Currently, only two to five percent of all surgical procedures involve robotic-assisted surgical devices (RASDs). How could this change over the next few years?
Modern-day robotic-assisted surgical devices (RASDs) are the result of the evolution of laparoscopic surgery combined with the adaptation of industrial robotic technology for human surgical use. The science and technology enabling the first use of a surgical robotic device dates to 1985 and has been enhanced with the many subsequent innovations. To date, RASDs have undergone two generations of technology advances resulting in a global proliferation of RASDs performing hundreds of thousands of procedures annually.
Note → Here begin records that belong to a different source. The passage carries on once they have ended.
variable (F N) in
/-- **Pointed form: a world bound at the C-binding over a RE-BOUND Stage-11 view is a Stage-11 record AT THE SAME DATUM** (witness `θ.rebindX X′`; datum by
`Node00.datumOfRecord₁₁_rebindX`, view by `Stage11Params.toStage5₁₁_rebindX`). [cite: Balaban1989LargeFieldII, Thm 1 + (0.1) pp.355–356 (bookkeeping)] -/
theorem isRecordOfRecord₁₁C_rebindX (θ : Stage11Params F N) (h : θ.Provisos₁₁) (hθ : θ.Admissible)
    (X' : B12.RunParams → PrintedCarriersR) (w : WorldP) (hC : w.C = (datumOfRecord₁₁ F N θ h).C) (hγ : 0 < w.γ ∧ w.γ ≤ θ.γ)
    (hL : w.L = (θ.L : ℝ)) (hup : ∀ P, w.up P = upOfRecord₅C F N ((θ.toStage5₁₁ F N).rebindX F N X') P) :
    IsRecordOfRecord₁₁C F N (datumOfRecord₁₁ F N θ h) w := by
  refine ⟨θ.rebindX F N X', provisos₁₁_rebindX h X', (admissible_rebindX_iff θ X').2 hθ, ?_, hC, hγ, hL, fun P => ?_⟩
  · exact (datumOfRecord₁₁_rebindX F N θ h X' (provisos₁₁_rebindX h X')).symm
  · rw [hup P, Stage11Params.toStage5₁₁_rebindX]

/-- **RECORD LEVEL: re-binding the carrier bundle of a ₁₁C record's world gives a ₁₁C record WITH THE SAME DATUM** — for ANY re-binding, even one chosen
from the record's own parameters (`X″ θ`, e.g. the B13 update of `θ.res.X`).  The record's parameters, provisos and binding are exhibited alongside.
[cite: Balaban1989LargeFieldII, Thm 1 + (0.1) pp.355–356 (bookkeeping)] -/
theorem exists_rebindX_of_isRecordOfRecord₁₁C {D : FiniteEpsData F (SU N)} {w : WorldP} (hR : IsRecordOfRecord₁₁C F N D w)
    (X'' : Stage11Params F N → B12.RunParams → PrintedCarriersR) :
    ∃ (θ : Stage11Params F N) (hP : θ.Provisos₁₁), θ.Admissible ∧ D = datumOfRecord₁₁ F N θ hP ∧
      (∀ P, w.up P = upOfRecord₅C F N (θ.toStage5₁₁ F N) P) ∧
        IsRecordOfRecord₁₁C F N D { w with up := fun P => upOfRecord₅C F N ((θ.toStage5₁₁ F N).rebindX F N (X'' θ)) P } := by
  obtain ⟨θ, hP, hθ, hD, hC, hγ, hL, hup⟩ := hR
  refine ⟨θ, hP, hθ, hD, hup, ?_⟩
  rw [hD]
  exact isRecordOfRecord₁₁C_rebindX F N θ hP hθ (X'' θ) _ (by rw [← hD]; exact hC) hγ hL fun _ => rfl

end Stage11

/-! ## §3. N10 at the B13-re-bound Stage-11 world: from the triple; from Lemmas 1–2 with Lemma 3 as the FLAG hypothesis; on the torus; at the record -/

section N10

variable (θ : Stage11Params F N) (S : B12.RunParams → B13.StepData) (c : B13.Consts) (w : WorldP) (P : B12.RunParams)

/-- **N10 at a run bound to the B13-re-bound Stage-11 view, from the leaf triple** of the pinned group `(S P, c)`.
[cite: Balaban1988RG2Cluster, Lemmas 1–3 pp.9, 11, 20] -/
theorem b13_main_at_stage11_rebindS13
    (hup : w.up P = upOfRecord₅C F N ((θ.toStage5₁₁ F N).rebindX F N fun P => { θ.res.X P with S13 := S P, c13 := c }) P)
    (h : B13.Lemma1Printed (S P) c ∧ B13.Lemma2Printed (S P) c ∧ B13.Lemma3Printed (S P) c) :
    Dag.B13_main (leavesP w P) :=
  b13_main_rebindX_of_leaf F N (θ.toStage5₁₁ F N) _ w P hup h

/-- **N10 AT THE B13-RE-BOUND STAGE-11 VIEW: LEMMAS 1–2 KNIT, LEMMA 3 CARRIED AS THE LOCATED FLAG HYPOTHESIS.**  Lemmas 1–2 for the pinned step data
(`h12` — on the two-scale torus the CONCLUSION of `B13NodeTorusTermwise.lemma12_twoTorus` from the located per-term inputs of pp. 7–11) and Lemma 3
(`h3` — p. 20: *"Under all the above restrictions … the activity H(Z) … satisfies the inequality (2.38)"*; NODE A's content, displayed, NOT proved here)
give the node at the run. [cite: Balaban1988RG2Cluster, Lemma 1 p.9, Lemma 2 p.11, Lemma 3 p.20] -/
theorem b13_main_at_stage11_of_lemma12
    (hup : w.up P = upOfRecord₅C F N ((θ.toStage5₁₁ F N).rebindX F N fun P => { θ.res.X P with S13 := S P, c13 := c }) P)
    (h12 : B13.Lemma1Printed (S P) c ∧ B13.Lemma2Printed (S P) c) (h3 : B13.Lemma3Printed (S P) c) :
    Dag.B13_main (leavesP w P) :=
  b13_main_at_stage11_rebindS13 F N θ S c w P hup ⟨h12.1, h12.2, h3⟩

/-- **N10 AT THE B13-RE-BOUND STAGE-11 VIEW, TORUS PIN**: the run's pinned step data IS the record of a two-scale torus step `Wt` (`hS` — what
`CarriersB13` sets), Lemmas 1–2 hold for it (`h12` = `lemma12_twoTorus Wt c k …`), Lemma 3 is the FLAG `h3`. [cite: Balaban1988RG2Cluster, Lemma 1 p.9, Lemma 2 p.11, Lemma 3 p.20] -/
theorem b13_main_at_stage11_twoTorus
    (hup : w.up P = upOfRecord₅C F N ((θ.toStage5₁₁ F N).rebindX F N fun P => { θ.res.X P with S13 := S P, c13 := c }) P)
    {L N' : ℕ} [NeZero L] [NeZero N'] (Wt : TwoTorusStep 4 L N') (hS : S P = Wt.toStepData)
    (h12 : B13.Lemma1Printed Wt.toStepData c ∧ B13.Lemma2Printed Wt.toStepData c) (h3 : B13.Lemma3Printed Wt.toStepData c) :
    Dag.B13_main (leavesP w P) :=
  b13_main_at_stage11_of_lemma12 F N θ S c w P hup (hS ▸ h12) (hS ▸ h3)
The entrepreneurs, surgeons, and scientists who have contributed to the manufacture of these devices have refined and, in some cases, expanded their reach globally. Fewer than 50 RASD original equipment manufacturers (OEMs) exist; their go-to-market strategies, business acumen, and ensuing financial performance remain under scrutiny to determine whether their business models, returns on investment, and market share are sustainable. One pioneering OEM, Intuitive Surgical Inc., has commanded a 100 percent U.S. market share for more than a decade in the general concept RASD category, a Class II medical device.
The legacy of RASDs, their perceived value to the healthcare ecosystem, and their scientific and medical relevancy in 21st-century medicine is still being debated by academics, surgeons, entrepreneurs, and scientists. Myriad challenges face RASDs in a value-based healthcare ecosystem, where bundled payments and cost per procedure may well determine the adoption or the abandonment of a futuristic unproven minimally invasive surgical capability.
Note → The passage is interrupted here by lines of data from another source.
import Summits.Ventures.PercRepro.OrbitK

/-!
# PercRepro — the arithmetic lemmas behind the regime A / B′ inequalities of the `q = 3` counting programme (p2, gen 11)

Night-1's counting route to C-025 at `q = 3` (`proofs/NIGHT-1-C025-induction.md` §12–§13) reduces the core case to two
purely arithmetic inequalities in `n = p + d` (see `CoreRegimes.lean`, where they are stated as `RegimeA` / `RegimeB` and
proved for every `p ≥ 201` — THEOREM R3 of `proofs/P2-R3.md`). This file holds the seven elementary lemmas of that proof,
all over `ℕ` / `ℚ` with binomial coefficients only (no matroid):

* `phiK_three_mul_choose`, `phiK_three_mul_choose_le`: `Φ(p,3)·C(p+3,3) = Σ_{3<u<p} C(p+3,u) ≤ 2^{p+3}` (Lemma 1);
* `six_mul_choose_three`: `6·C(m+2,3) = (m+2)(m+1)m`; `six_mul_choose_three_le`: `6·C(n,3) ≤ n³`;
  `pow_three_le_six_mul_choose`: `(p+1)³ ≤ 6·C(p+3,3)` (Lemma 2); `choose_three_ge_thirty_sq`: `30·n² ≤ C(n,3)` for
  `n ≥ 183` (Lemma 3);
* `ten_thousand_pow_nine_le_two_pow`: `10⁴·n⁹ ≤ 2ⁿ` for `n ≥ 207`; `sum_range_choose_le_of_le_nine`:
  `Σ_{j≤d} C(n,j) ≤ 10·n⁹` for `d ≤ 9` (Lemma 4);
* `two_pow_le_two_mul_sum_choose`: `2ⁿ ≤ 2·Σ_{i<m} C(n,i)` for `n + 1 ≤ 2m`; `sum_range_choose_mono`;
  `sum_range_choose_add_sum_range_choose`: `Σ_{j≤d} C(p+d,j) + Σ_{i<p} C(p+d,i) = 2^{p+d}` (Lemma 5);
* `three_mul_choose_le_choose_succ`: `3·C(n,k) ≤ C(n,k+1)` for `n ≥ 4k+3`; `three_pow_mul_choose_three_le`:
  `3^j·C(n,3) ≤ C(n,j+3)` for `j + 4 ≤ p`, `4p ≤ n + 1` (Lemma 6);
* `two_pow_add_ten_le_three_pow`, `two_pow_le_three_pow`: `2^{k+10} ≤ 3^k` for `k ≥ 197`; `eighty_mul_cube_le_four_pow`:
  `80·(4p+2)³ ≤ 4^p` for `p ≥ 201` (Lemma 7).
-/

namespace PercRepro
namespace CoreRegimes

open Finset

/-! ### Lemma 1: `Φ(p,3)·C(p+3,3) ≤ 2^{p+3}` -/

/-- `Φ(p,3)·C(p+3,3) = Σ_{3<u<p} C(p+3,u)` (the definition of `phiK`, with `C(p+3,p) = C(p+3,3)`). -/
theorem phiK_three_mul_choose (p : ℕ) :
    phiK p 3 * (Nat.choose (p + 3) 3 : ℚ) = ∑ u ∈ Ioo 3 p, (Nat.choose (p + 3) u : ℚ) := by
  unfold phiK
  have h3 : Nat.choose (p + 3) p = Nat.choose (p + 3) 3 := Nat.choose_symm_add
  have hpos : (0 : ℚ) < (Nat.choose (p + 3) 3 : ℚ) := by
    exact_mod_cast Nat.choose_pos (by omega)
  rw [h3, div_mul_cancel₀ _ hpos.ne']

/-- `Φ(p,3)·C(p+3,3) ≤ 2^{p+3}`. -/
theorem phiK_three_mul_choose_le (p : ℕ) :
    phiK p 3 * (Nat.choose (p + 3) 3 : ℚ) ≤ (2 : ℚ) ^ (p + 3) := by
  rw [phiK_three_mul_choose]
  have hsub : Ioo 3 p ⊆ range (p + 3 + 1) := by
    intro u hu
    simp only [mem_Ioo] at hu
    simp only [mem_range]
    omega
  calc (∑ u ∈ Ioo 3 p, (Nat.choose (p + 3) u : ℚ))
      ≤ ∑ u ∈ range (p + 3 + 1), (Nat.choose (p + 3) u : ℚ) :=
        sum_le_sum_of_subset_of_nonneg hsub (fun _ _ _ => by positivity)
    _ = (2 : ℚ) ^ (p + 3) := by exact_mod_cast Nat.sum_range_choose (p + 3)

/-- `0 ≤ Φ(p,3)`. -/
theorem phiK_three_nonneg (p : ℕ) : 0 ≤ phiK p 3 := by
  unfold phiK
  positivity

/-! ### Lemma 2 / 3: `6·C(n,3) = n(n−1)(n−2)` and its consequences -/

/-- `6·C(m+2, 3) = (m+2)(m+1)m`. -/
theorem six_mul_choose_three (m : ℕ) : 6 * Nat.choose (m + 2) 3 = (m + 2) * (m + 1) * m := by
  have h2 : Nat.choose (m + 2) 2 * 2 = (m + 2) * (m + 1) := by
    have := Nat.choose_succ_right_eq (m + 2) 1
    rw [Nat.choose_one_right, show m + 2 - 1 = m + 1 by omega] at this
    simpa using this
  have h3 : Nat.choose (m + 2) 3 * 3 = Nat.choose (m + 2) 2 * m := by
    have := Nat.choose_succ_right_eq (m + 2) 2
    rw [show m + 2 - 2 = m by omega] at this
    simpa using this
  calc 6 * Nat.choose (m + 2) 3 = 2 * (Nat.choose (m + 2) 3 * 3) := by ring
    _ = 2 * (Nat.choose (m + 2) 2 * m) := by rw [h3]
    _ = (Nat.choose (m + 2) 2 * 2) * m := by ring
    _ = ((m + 2) * (m + 1)) * m := by rw [h2]

/-- `6·C(n,3) ≤ n³`. -/
theorem six_mul_choose_three_le (n : ℕ) : 6 * Nat.choose n 3 ≤ n ^ 3 := by
  rcases Nat.lt_or_ge n 2 with h | h
  · interval_cases n <;> simp [Nat.choose_eq_zero_of_lt]
  · obtain ⟨m, rfl⟩ : ∃ m, n = m + 2 := ⟨n - 2, by omega⟩
    rw [six_mul_choose_three]
    nlinarith

/-- `(p+1)³ ≤ 6·C(p+3,3)`. -/
theorem pow_three_le_six_mul_choose (p : ℕ) : (p + 1) ^ 3 ≤ 6 * Nat.choose (p + 3) 3 := by
  have := six_mul_choose_three (p + 1)
  rw [show p + 1 + 2 = p + 3 by omega] at this
  rw [this]
  nlinarith

/-- `30·n² ≤ C(n,3)` for `n ≥ 183`. -/
theorem choose_three_ge_thirty_sq (n : ℕ) (hn : 183 ≤ n) : 30 * n ^ 2 ≤ Nat.choose n 3 := by
  obtain ⟨m, rfl⟩ : ∃ m, n = m + 2 := ⟨n - 2, by omega⟩
  have h := six_mul_choose_three m
  have hm : 181 ≤ m := by omega
  nlinarith [h, hm]

/-! ### Lemma 4: `10⁴·n⁹ ≤ 2ⁿ` for `n ≥ 207` -/

/-- `10⁴·n⁹ ≤ 2ⁿ` for every `n ≥ 207`. -/
theorem ten_thousand_pow_nine_le_two_pow (n : ℕ) (hn : 207 ≤ n) : 10000 * n ^ 9 ≤ 2 ^ n := by
  induction n, hn using Nat.le_induction with
  | base => norm_num
  | succ k hk ih =>
    have h1 : 207 * (k + 1) ≤ 208 * k := by omega
    have h2 : (207 * (k + 1)) ^ 9 ≤ (208 * k) ^ 9 := Nat.pow_le_pow_left h1 9
    have h3 : 208 ^ 9 ≤ 2 * 207 ^ 9 := by norm_num
    have h4 : (k + 1) ^ 9 ≤ 2 * k ^ 9 := by
      have : 207 ^ 9 * (k + 1) ^ 9 ≤ 2 * 207 ^ 9 * k ^ 9 := by
        calc 207 ^ 9 * (k + 1) ^ 9 = (207 * (k + 1)) ^ 9 := by ring
          _ ≤ (208 * k) ^ 9 := h2
          _ = 208 ^ 9 * k ^ 9 := by ring
          _ ≤ 2 * 207 ^ 9 * k ^ 9 := by nlinarith [h3, Nat.zero_le (k ^ 9)]
      have hpos : 0 < 207 ^ 9 := by positivity
      nlinarith [this, hpos]
    calc 10000 * (k + 1) ^ 9 ≤ 10000 * (2 * k ^ 9) := by gcongr
      _ = 2 * (10000 * k ^ 9) := by ring
      _ ≤ 2 * 2 ^ k := by gcongr
      _ = 2 ^ (k + 1) := by ring

/-- The tail `Σ_{j≤d} C(n,j)` for `d ≤ 9`: at most `10·n⁹`. -/
theorem sum_range_choose_le_of_le_nine (n d : ℕ) (hd : d ≤ 9) (hn : 1 ≤ n) :
    ∑ j ∈ range (d + 1), Nat.choose n j ≤ 10 * n ^ 9 := by
  have hsub : range (d + 1) ⊆ range 10 := range_subset_range.2 (by omega)
  calc ∑ j ∈ range (d + 1), Nat.choose n j
      ≤ ∑ j ∈ range 10, Nat.choose n j := sum_le_sum_of_subset_of_nonneg hsub (fun _ _ _ => Nat.zero_le _)
    _ ≤ ∑ j ∈ range 10, n ^ 9 := by
        apply sum_le_sum
        intro j hj
        simp only [mem_range] at hj
        calc Nat.choose n j ≤ n ^ j := Nat.choose_le_pow n j
          _ ≤ n ^ 9 := Nat.pow_le_pow_right hn (by omega)
    _ = 10 * n ^ 9 := by simp

/-! ### Lemma 5: half sums, monotonicity, and the complement identity -/

/-- `2ⁿ ≤ 2·Σ_{i<m} C(n,i)` whenever `n ≤ 2m − 1` (i.e. `n + 1 ≤ 2m`). -/
theorem two_pow_le_two_mul_sum_choose (n m : ℕ) (h : n + 1 ≤ 2 * m) :
    2 ^ n ≤ 2 * ∑ i ∈ range m, Nat.choose n i := by
  rcases Nat.lt_or_ge n m with hnm | hmn
  · -- every term of `Σ_{i ≤ n}` is present
    have hsub : range (n + 1) ⊆ range m := range_subset_range.2 hnm
    have : ∑ i ∈ range (n + 1), Nat.choose n i ≤ ∑ i ∈ range m, Nat.choose n i :=
      sum_le_sum_of_subset_of_nonneg hsub (fun _ _ _ => Nat.zero_le _)
    rw [Nat.sum_range_choose] at this
    omega
  · have hsplit := sum_range_add_sum_Ico (fun i => Nat.choose n i) (show m ≤ n + 1 by omega)
    rw [Nat.sum_range_choose] at hsplit
    -- reflect the upper part
    have hrefl : ∑ i ∈ Ico m (n + 1), Nat.choose n i = ∑ j ∈ range (n + 1 - m), Nat.choose n j := by
      have h1 : ∑ i ∈ Ico m (n + 1), Nat.choose n i = ∑ i ∈ Ico m (n + 1), Nat.choose n (n - i) := by
        apply sum_congr rfl
        intro i hi
        simp only [mem_Ico] at hi
        exact (Nat.choose_symm (by omega)).symm
      rw [h1, sum_Ico_reflect (fun j => Nat.choose n j) m (le_refl (n + 1))]
      simp
    have hle : ∑ j ∈ range (n + 1 - m), Nat.choose n j ≤ ∑ i ∈ range m, Nat.choose n i :=
      sum_le_sum_of_subset_of_nonneg (range_subset_range.2 (by omega)) (fun _ _ _ => Nat.zero_le _)
    omega

/-- `Σ_{i<m} C(n,i)` is monotone in `n`. -/
theorem sum_range_choose_mono (m n n' : ℕ) (h : n ≤ n') :
    ∑ i ∈ range m, Nat.choose n i ≤ ∑ i ∈ range m, Nat.choose n' i :=
  sum_le_sum (fun i _ => Nat.choose_le_choose i h)

/-- The complement identity `Σ_{j≤d} C(p+d, j) + Σ_{i<p} C(p+d, i) = 2^{p+d}`. -/
theorem sum_range_choose_add_sum_range_choose (p d : ℕ) :
    ∑ j ∈ range (d + 1), Nat.choose (p + d) j + ∑ i ∈ range p, Nat.choose (p + d) i = 2 ^ (p + d) := by
  have hsplit := sum_range_add_sum_Ico (fun i => Nat.choose (p + d) i) (show d + 1 ≤ p + d + 1 by omega)
  rw [Nat.sum_range_choose] at hsplit
  have hrefl : ∑ i ∈ Ico (d + 1) (p + d + 1), Nat.choose (p + d) i = ∑ j ∈ range p, Nat.choose (p + d) j := by
    have h1 : ∑ i ∈ Ico (d + 1) (p + d + 1), Nat.choose (p + d) i
        = ∑ i ∈ Ico (d + 1) (p + d + 1), Nat.choose (p + d) (p + d - i) := by
      apply sum_congr rfl
      intro i hi
      simp only [mem_Ico] at hi
      exact (Nat.choose_symm (by omega)).symm
    rw [h1, sum_Ico_reflect (fun j => Nat.choose (p + d) j) (d + 1) (le_refl (p + d + 1))]
    have : p + d + 1 - (p + d + 1) = 0 := by omega
    have h2 : p + d + 1 - (d + 1) = p := by omega
    rw [this, h2, Finset.range_eq_Ico]
  omega

/-! ### Lemma 6: ratio growth `3·C(n,k) ≤ C(n,k+1)` for `n ≥ 4k + 3` -/

/-- `3·C(n,k) ≤ C(n,k+1)` whenever `4k + 3 ≤ n`. -/
theorem three_mul_choose_le_choose_succ (n k : ℕ) (h : 4 * k + 3 ≤ n) :
    3 * Nat.choose n k ≤ Nat.choose n (k + 1) := by
  have h1 := Nat.choose_succ_right_eq n k
  have h2 : 3 * (k + 1) ≤ n - k := by omega
  have h3 : Nat.choose n k * (3 * (k + 1)) ≤ Nat.choose n (k + 1) * (k + 1) := by
    rw [h1]
    exact Nat.mul_le_mul_left _ h2
  have h4 : (3 * Nat.choose n k) * (k + 1) ≤ Nat.choose n (k + 1) * (k + 1) := by
    calc (3 * Nat.choose n k) * (k + 1) = Nat.choose n k * (3 * (k + 1)) := by ring
      _ ≤ _ := h3
  exact Nat.le_of_mul_le_mul_right h4 (by omega)

/-- `3^j·C(n,3) ≤ C(n, j+3)` for every `j` with `j + 4 ≤ p`, when `4p ≤ n + 1`. -/
theorem three_pow_mul_choose_three_le (n p : ℕ) (hn : 4 * p ≤ n + 1) :
    ∀ j, j + 4 ≤ p → 3 ^ j * Nat.choose n 3 ≤ Nat.choose n (j + 3) := by
  intro j
  induction j with
  | zero => intro _; simp
  | succ j ih =>
    intro hj
    have h1 := ih (by omega)
    have h2 : 3 * Nat.choose n (j + 3) ≤ Nat.choose n (j + 3 + 1) :=
      three_mul_choose_le_choose_succ n (j + 3) (by omega)
    calc 3 ^ (j + 1) * Nat.choose n 3 = 3 * (3 ^ j * Nat.choose n 3) := by ring
      _ ≤ 3 * Nat.choose n (j + 3) := by gcongr
      _ ≤ Nat.choose n (j + 3 + 1) := h2
      _ = Nat.choose n (j + 1 + 3) := by rw [show j + 3 + 1 = j + 1 + 3 by omega]

/-! ### Lemma 7: the exponential comparisons -/

/-- `2^{k+10} ≤ 3^k` for `k ≥ 197`. -/
theorem two_pow_add_ten_le_three_pow (k : ℕ) (hk : 197 ≤ k) : 2 ^ (k + 10) ≤ 3 ^ k := by
  induction k, hk using Nat.le_induction with
  | base => norm_num
  | succ k _ ih =>
    calc 2 ^ (k + 1 + 10) = 2 * 2 ^ (k + 10) := by ring
      _ ≤ 2 * 3 ^ k := by gcongr
      _ ≤ 3 * 3 ^ k := by gcongr; norm_num
      _ = 3 ^ (k + 1) := by ring

/-- `2^{p+6} ≤ 3^{p−4}` for `p ≥ 201` (stated without subtraction: `p = k + 4`). -/
theorem two_pow_le_three_pow (k : ℕ) (hk : 197 ≤ k) : 2 ^ (k + 4 + 6) ≤ 3 ^ k := by
  rw [show k + 4 + 6 = k + 10 by omega]
  exact two_pow_add_ten_le_three_pow k hk

/-- `80·(4p+2)³ ≤ 4^p` for `p ≥ 201`. -/
theorem eighty_mul_cube_le_four_pow (p : ℕ) (hp : 201 ≤ p) : 80 * (4 * p + 2) ^ 3 ≤ 4 ^ p := by
  induction p, hp using Nat.le_induction with
  | base => norm_num
  | succ k hk ih =>
    have h1 : (4 * (k + 1) + 2) ^ 3 ≤ 4 * (4 * k + 2) ^ 3 := by
      set t := 4 * k + 2 with ht_def
      have ht : 806 ≤ t := by omega
      have hsq : 806 * t ^ 2 ≤ t ^ 3 := by
        calc 806 * t ^ 2 ≤ t * t ^ 2 := Nat.mul_le_mul_right _ ht
          _ = t ^ 3 := by ring
      have hlin : t ≤ t ^ 2 := by nlinarith [ht]
      have hone : 1 ≤ t ^ 2 := by nlinarith [ht]
      have h4 : 4 * (k + 1) + 2 = t + 4 := by omega
      rw [h4]
      nlinarith [hsq, hlin, hone]
    calc 80 * (4 * (k + 1) + 2) ^ 3 ≤ 80 * (4 * (4 * k + 2) ^ 3) := by gcongr
      _ = 4 * (80 * (4 * k + 2) ^ 3) := by ring
      _ ≤ 4 * 4 ^ k := by gcongr
      _ = 4 ^ (k + 1) := by ring


end CoreRegimes
end PercRepro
Only two to five percent of all surgical procedures involve an RASD. Frost & Sullivan determined RASDs are entering a third generation of development: a surgically specific RASD design and utility moving away from the general surgical concept mentality of Intuitive Surgical’s da Vinci product line. This paradigm shift is due in part to the initial cost of a general-purpose RASD, which hovers between $1 million and $1.5 million. Most sales also require a 4- to 5-year service agreement that can cost upwards of $100,000 per year and a supplemental contract stipulating that all surgical supplies and instruments must be purchased from the same OEM brand exclusively.
Orthopedics has led this effort, focusing on lower extremity joint replacement RASDs offered by the likes of STRYKER-MAKO, OMNI, and Smith & Nephew. At the same time, Verily Life Sciences, a research division of Alphabet, Inc. and Johnson & Johnson’s Ethicon’s surgical supply company, recently partnered to form Verb Surgical. Verb Surgical has embarked on an aggressive effort to create miniaturized RASDs that will be available to all surgeons in what it is calling a Surgery 4.0 digital platform.
Conceptually, its utility and enhanced haptics will allow surgeons to engage an RASD in an actual open surgical field. This innovation negates the current requirement for physicians to choose between RASD and historical surgical technique prior to surgical intervention and would eliminate the need to choose between RASD and a conventional surgical technique.
Much will be debated in the next few years about whether RASDs will be adopted as the new standard of surgical care or limited to singular procedures (MS-DRGs) as prescribed by reimbursement policy and/or surgical professional organizations such as the American Medical Association and the American Association of Orthopedic Surgeons. Ultimately, RASD OEMs must demonstrate an acceptable margin for sustainability as do the hospital and health systems in which they will be placed. If there is no statistically significant growth in RASD surgical procedures over the next two to three years, OEM costs may remain prohibitive, though if OEMs change their financial structure to allow leasing of RASDs or compensation based on the number of procedures, utilization could flourish.